I'm trying to combine these three arrays into the one below. Basically the equivalent of a SQL outer join (where the 'pos' field is the key/index)
a1 = array([('2:6506', 4.6725971801473496e-25, 0.99999999995088695),
('2:6601', 2.2452745388799898e-27, 0.99999999995270605),
('2:21801', 1.9849650921836601e-31, 0.99999999997999001),],
dtype=[('pos', '|S100'), ('col1', '<f8'), ('col2', '<f8')])
a2 = array([('3:6506', 4.6725971801473496e-25, 0.99999999995088695),
('3:6601', 2.2452745388799898e-27, 0.99999999995270605),
('3:21801', 1.9849650921836601e-31, 0.99999999997999001),],
dtype=[('pos', '|S100'), ('col1', '<f8'), ('col2', '<f8')])
a3 = array([('2:6506', 4.6725971801473496e-25, 0.99999999995088695),
('2:6601', 2.2452745388799898e-27, 0.99999999995270605),
('2:21801', 1.9849650921836601e-31, 0.99999999997999001),],
dtype=[('pos', '|S100'), ('col3', '<f8'), ('col4', '<f8')])
Desired result:
array([('2:6506', 4.6725971801473496e-25, 0.99999999995088695, 4.6725971801473496e-25, 0.99999999995088695),
('2:6601', 2.2452745388799898e-27, 0.99999999995270605, 2.2452745388799898e-27, 0.99999999995270605),
('2:21801', 1.9849650921836601e-31, 0.99999999997999001, 1.9849650921836601e-31, 0.99999999997999001),
('3:6506', 4.6725971801473496e-25, 0.99999999995088695, NaN, NaN),
('3:6601', 2.2452745388799898e-27, 0.99999999995270605, NaN, NaN),
('3:21801', 1.9849650921836601e-31, 0.99999999997999001, NaN, NaN),
],
dtype=[('pos', '|S100'), ('col1', '<f8'), ('col2', '<f8'), ('col3', '<f8'), ('col4', '<f8')])
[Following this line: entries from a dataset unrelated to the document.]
import Mathlib.Tactic.Module
import Literature.Analysis.FluidPDE.HardSpherePhaseSpace
import HarnessLib

/-!
# Lipschitz bounds for the elastic reflection law (registered stub `stub_reflectVelPerturbation`,
# refutation line `ignition-cascade-refutation`, crux `InfluenceLocality`, stmt-AtomisticToContinuum-13916)

The elastic reflection law of the tree,
`reflectVel n (v, w) = (v − (⟪v − w, n⟫/‖n‖²) n, w + (⟪v − w, n⟫/‖n‖²) n)`, is Lipschitz in the
velocities and in the impact vector. With `π_m x := (⟪x, m⟫/‖m‖²) m` the orthogonal projection onto the
line of `m`, and `w = v₁ − v₂`, `w₀ = v₁⁰ − v₂⁰` the relative velocities,

* `(reflectVel n p).1 − (reflectVel n₀ p₀).1 = (p.1 − p₀.1) − (π_n w − π_{n₀} w₀)`,
  `(reflectVel n p).2 − (reflectVel n₀ p₀).2 = (p.2 − p₀.2) + (π_n w − π_{n₀} w₀)`;
* `π_n w − π_{n₀} w₀ = π_n (w − w₀) + (π_n w₀ − π_{n₀} w₀)` with `‖π_n x‖ ≤ ‖x‖`
  (`norm_lineProj_le`, Cauchy–Schwarz), and for impact vectors of equal length `‖n‖ = ‖n₀‖ = ε > 0`
  (contacts of spheres of diameter `ε`)
  `π_n w₀ − π_{n₀} w₀ = ε⁻² (⟪w₀, n − n₀⟫ n + ⟪w₀, n₀⟫ (n − n₀))`, of norm `≤ 2‖w₀‖‖n − n₀‖/ε`
  (`norm_lineProj_sub_lineProj_le`).

This gives the registered statement `stub_reflectVelPerturbation` with the explicit constants
`‖pᵢ − p₀ᵢ‖ + ‖w − w₀‖ + 2‖w₀‖‖n − n₀‖/ε`. Pure inner-product-space algebra; nothing here asserts a
Theses decl.
-/

namespace Summit.AtomisticToContinuum.HydrodynamicLimit.Theorems.InfluenceLocality.Negative

open Literature.Analysis.FluidPDE
open scoped InnerProductSpace

noncomputable section

variable {E : Type*} [NormedAddCommGroup E] [InnerProductSpace ℝ E]

/-- The projection onto the line of `n`, as it enters `reflectVel`, is a contraction:
`‖(⟪x, n⟫/‖n‖²) n‖ ≤ ‖x‖` (Cauchy–Schwarz; trivially true at the junk value `n = 0`). -/
theorem norm_lineProj_le (n x : E) : ‖(⟪x, n⟫_ℝ / ‖n‖ ^ 2) • n‖ ≤ ‖x‖ := by
  by_cases hn : n = 0
  · simp [hn]
  have hn' : 0 < ‖n‖ := norm_pos_iff.2 hn
  rw [norm_smul, Real.norm_eq_abs, abs_div, abs_of_nonneg (by positivity : (0 : ℝ) ≤ ‖n‖ ^ 2),
    div_mul_eq_mul_div, div_le_iff₀ (by positivity)]
  calc |⟪x, n⟫_ℝ| * ‖n‖ ≤ ‖x‖ * ‖n‖ * ‖n‖ := by
        gcongr
        exact abs_real_inner_le_norm x n
    _ = ‖x‖ * ‖n‖ ^ 2 := by ring

/-- Lipschitz dependence of the line projection on the direction, for directions of equal length
`‖n‖ = ‖n₀‖ = ε > 0`: `‖(⟪x, n⟫/‖n‖²) n − (⟪x, n₀⟫/‖n₀‖²) n₀‖ ≤ 2‖x‖‖n − n₀‖/ε`, from
`⟪x, n⟫ n − ⟪x, n₀⟫ n₀ = ⟪x, n − n₀⟫ n + ⟪x, n₀⟫ (n − n₀)`. -/
theorem norm_lineProj_sub_lineProj_le {n n₀ : E} {ε : ℝ} (hε : 0 < ε) (hn : ‖n‖ = ε)
    (hn₀ : ‖n₀‖ = ε) (x : E) :
    ‖(⟪x, n⟫_ℝ / ‖n‖ ^ 2) • n - (⟪x, n₀⟫_ℝ / ‖n₀‖ ^ 2) • n₀‖ ≤ 2 * ‖x‖ * ‖n - n₀‖ / ε := by
  have key : (⟪x, n⟫_ℝ / ‖n‖ ^ 2) • n - (⟪x, n₀⟫_ℝ / ‖n₀‖ ^ 2) • n₀ =
      (ε ^ 2)⁻¹ • (⟪x, n - n₀⟫_ℝ • n + ⟪x, n₀⟫_ℝ • (n - n₀)) := by
    rw [hn, hn₀, inner_sub_right]
    module
  have hbound : ‖⟪x, n - n₀⟫_ℝ • n + ⟪x, n₀⟫_ℝ • (n - n₀)‖ ≤ 2 * ‖x‖ * ‖n - n₀‖ * ε :=
    calc ‖⟪x, n - n₀⟫_ℝ • n + ⟪x, n₀⟫_ℝ • (n - n₀)‖
          ≤ ‖⟪x, n - n₀⟫_ℝ • n‖ + ‖⟪x, n₀⟫_ℝ • (n - n₀)‖ := norm_add_le _ _
      _ = |⟪x, n - n₀⟫_ℝ| * ε + |⟪x, n₀⟫_ℝ| * ‖n - n₀‖ := by
          rw [norm_smul, norm_smul, Real.norm_eq_abs, Real.norm_eq_abs, hn]
      _ ≤ ‖x‖ * ‖n - n₀‖ * ε + ‖x‖ * ε * ‖n - n₀‖ := by
          gcongr
          · exact abs_real_inner_le_norm x (n - n₀)
          · calc |⟪x, n₀⟫_ℝ| ≤ ‖x‖ * ‖n₀‖ := abs_real_inner_le_norm x n₀
              _ = ‖x‖ * ε := by rw [hn₀]
      _ = 2 * ‖x‖ * ‖n - n₀‖ * ε := by ring
  rw [key, norm_smul, norm_inv, Real.norm_eq_abs, abs_of_pos (by positivity),
    inv_mul_le_iff₀ (by positivity)]
  calc ‖⟪x, n - n₀⟫_ℝ • n + ⟪x, n₀⟫_ℝ • (n - n₀)‖ ≤ 2 * ‖x‖ * ‖n - n₀‖ * ε := hbound
    _ = ε ^ 2 * (2 * ‖x‖ * ‖n - n₀‖ / ε) := by
        field_simp

/-- The velocity corrections of `reflectVel n p` and `reflectVel n₀ p₀` differ by at most
`‖w − w₀‖ + 2‖w₀‖‖n − n₀‖/ε` (`w = p.1 − p.2`, `w₀ = p₀.1 − p₀.2`, `‖n‖ = ‖n₀‖ = ε > 0`):
split `π_n w − π_{n₀} w₀ = π_n (w − w₀) + (π_n w₀ − π_{n₀} w₀)` and use `norm_lineProj_le`,
`norm_lineProj_sub_lineProj_le`. -/
theorem norm_reflectVel_correction_sub_le {n n₀ : E} {ε : ℝ} (hε : 0 < ε) (hn : ‖n‖ = ε)
    (hn₀ : ‖n₀‖ = ε) (w w₀ : E) :
    ‖(⟪w, n⟫_ℝ / ‖n‖ ^ 2) • n - (⟪w₀, n₀⟫_ℝ / ‖n₀‖ ^ 2) • n₀‖ ≤
      ‖w - w₀‖ + 2 * ‖w₀‖ * ‖n - n₀‖ / ε := by
  have hsplit : (⟪w, n⟫_ℝ / ‖n‖ ^ 2) • n - (⟪w₀, n₀⟫_ℝ / ‖n₀‖ ^ 2) • n₀ =
      (⟪w - w₀, n⟫_ℝ / ‖n‖ ^ 2) • n +
        ((⟪w₀, n⟫_ℝ / ‖n‖ ^ 2) • n - (⟪w₀, n₀⟫_ℝ / ‖n₀‖ ^ 2) • n₀) := by
    rw [inner_sub_left, sub_div, sub_smul]
    abel
  rw [hsplit]
  exact (norm_add_le _ _).trans
    (add_le_add (norm_lineProj_le n (w - w₀)) (norm_lineProj_sub_lineProj_le hε hn hn₀ w₀))

/-- **Registered stub `stub_reflectVelPerturbation`** (line `ignition-cascade-refutation`, crux
`InfluenceLocality`). Lipschitz bounds for the elastic reflection law with explicit constants: for impact
vectors `n, n₀` of equal length `ε > 0` (contacts of spheres of diameter `ε`) and velocity pairs `p, p₀`,
each post-collisional velocity of `reflectVel n p` is within
`‖pᵢ − p₀ᵢ‖ + ‖(p.1 − p.2) − (p₀.1 − p₀.2)‖ + 2‖p₀.1 − p₀.2‖‖n − n₀‖/ε` of that of `reflectVel n₀ p₀`. -/
theorem stub_reflectVelPerturbation {E : Type*} [NormedAddCommGroup E] [InnerProductSpace ℝ E]
    {n n₀ : E} {ε : ℝ} (hε : 0 < ε) (hn : ‖n‖ = ε) (hn₀ : ‖n₀‖ = ε) (p p₀ : E × E) :
    ‖(reflectVel n p).1 - (reflectVel n₀ p₀).1‖ ≤
        ‖p.1 - p₀.1‖ + ‖(p.1 - p.2) - (p₀.1 - p₀.2)‖ + 2 * ‖p₀.1 - p₀.2‖ * ‖n - n₀‖ / ε ∧
      ‖(reflectVel n p).2 - (reflectVel n₀ p₀).2‖ ≤
        ‖p.2 - p₀.2‖ + ‖(p.1 - p.2) - (p₀.1 - p₀.2)‖ + 2 * ‖p₀.1 - p₀.2‖ * ‖n - n₀‖ / ε := by
  have hcorr := norm_reflectVel_correction_sub_le hε hn hn₀ (p.1 - p.2) (p₀.1 - p₀.2)
  constructor
  · have h1 : (reflectVel n p).1 - (reflectVel n₀ p₀).1 = (p.1 - p₀.1) -
        ((⟪p.1 - p.2, n⟫_ℝ / ‖n‖ ^ 2) • n - (⟪p₀.1 - p₀.2, n₀⟫_ℝ / ‖n₀‖ ^ 2) • n₀) := by
      simp only [reflectVel]
      abel
    rw [h1]
    calc _ ≤ ‖p.1 - p₀.1‖ +
          ‖(⟪p.1 - p.2, n⟫_ℝ / ‖n‖ ^ 2) • n - (⟪p₀.1 - p₀.2, n₀⟫_ℝ / ‖n₀‖ ^ 2) • n₀‖ := norm_sub_le _ _
      _ ≤ _ := by linarith
  · have h2 : (reflectVel n p).2 - (reflectVel n₀ p₀).2 = (p.2 - p₀.2) +
        ((⟪p.1 - p.2, n⟫_ℝ / ‖n‖ ^ 2) • n - (⟪p₀.1 - p₀.2, n₀⟫_ℝ / ‖n₀‖ ^ 2) • n₀) := by
      simp only [reflectVel]
      abel
    rw [h2]
    calc _ ≤ ‖p.2 - p₀.2‖ +
          ‖(⟪p.1 - p.2, n⟫_ℝ / ‖n‖ ^ 2) • n - (⟪p₀.1 - p₀.2, n₀⟫_ℝ / ‖n₀‖ ^ 2) • n₀‖ := norm_add_le _ _
      _ ≤ _ := by linarith

end

end Summit.AtomisticToContinuum.HydrodynamicLimit.Theorems.InfluenceLocality.Negative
I think this answer might be on the right track, I just can't quite see how to apply it.
Update:
I tried running unutbu's answer but I'm getting this error:
Traceback (most recent call last):
File "fail2.py", line 21, in <module>
a4 = recfunctions.join_by('pos', a4, a, jointype='outer')
File "/usr/local/msg/lib/python2.6/site-packages/numpy/lib/recfunctions.py", line 973, in join_by
current = output[f]
File "/usr/local/msg/lib/python2.6/site-packages/numpy/ma/core.py", line 2943, in __getitem__
dout = ndarray.__getitem__(_data, indx)
ValueError: field named col12 not found.
Update 2
I only got this error on numpy 1.5.1. I upgraded to 1.8.1 and it went away.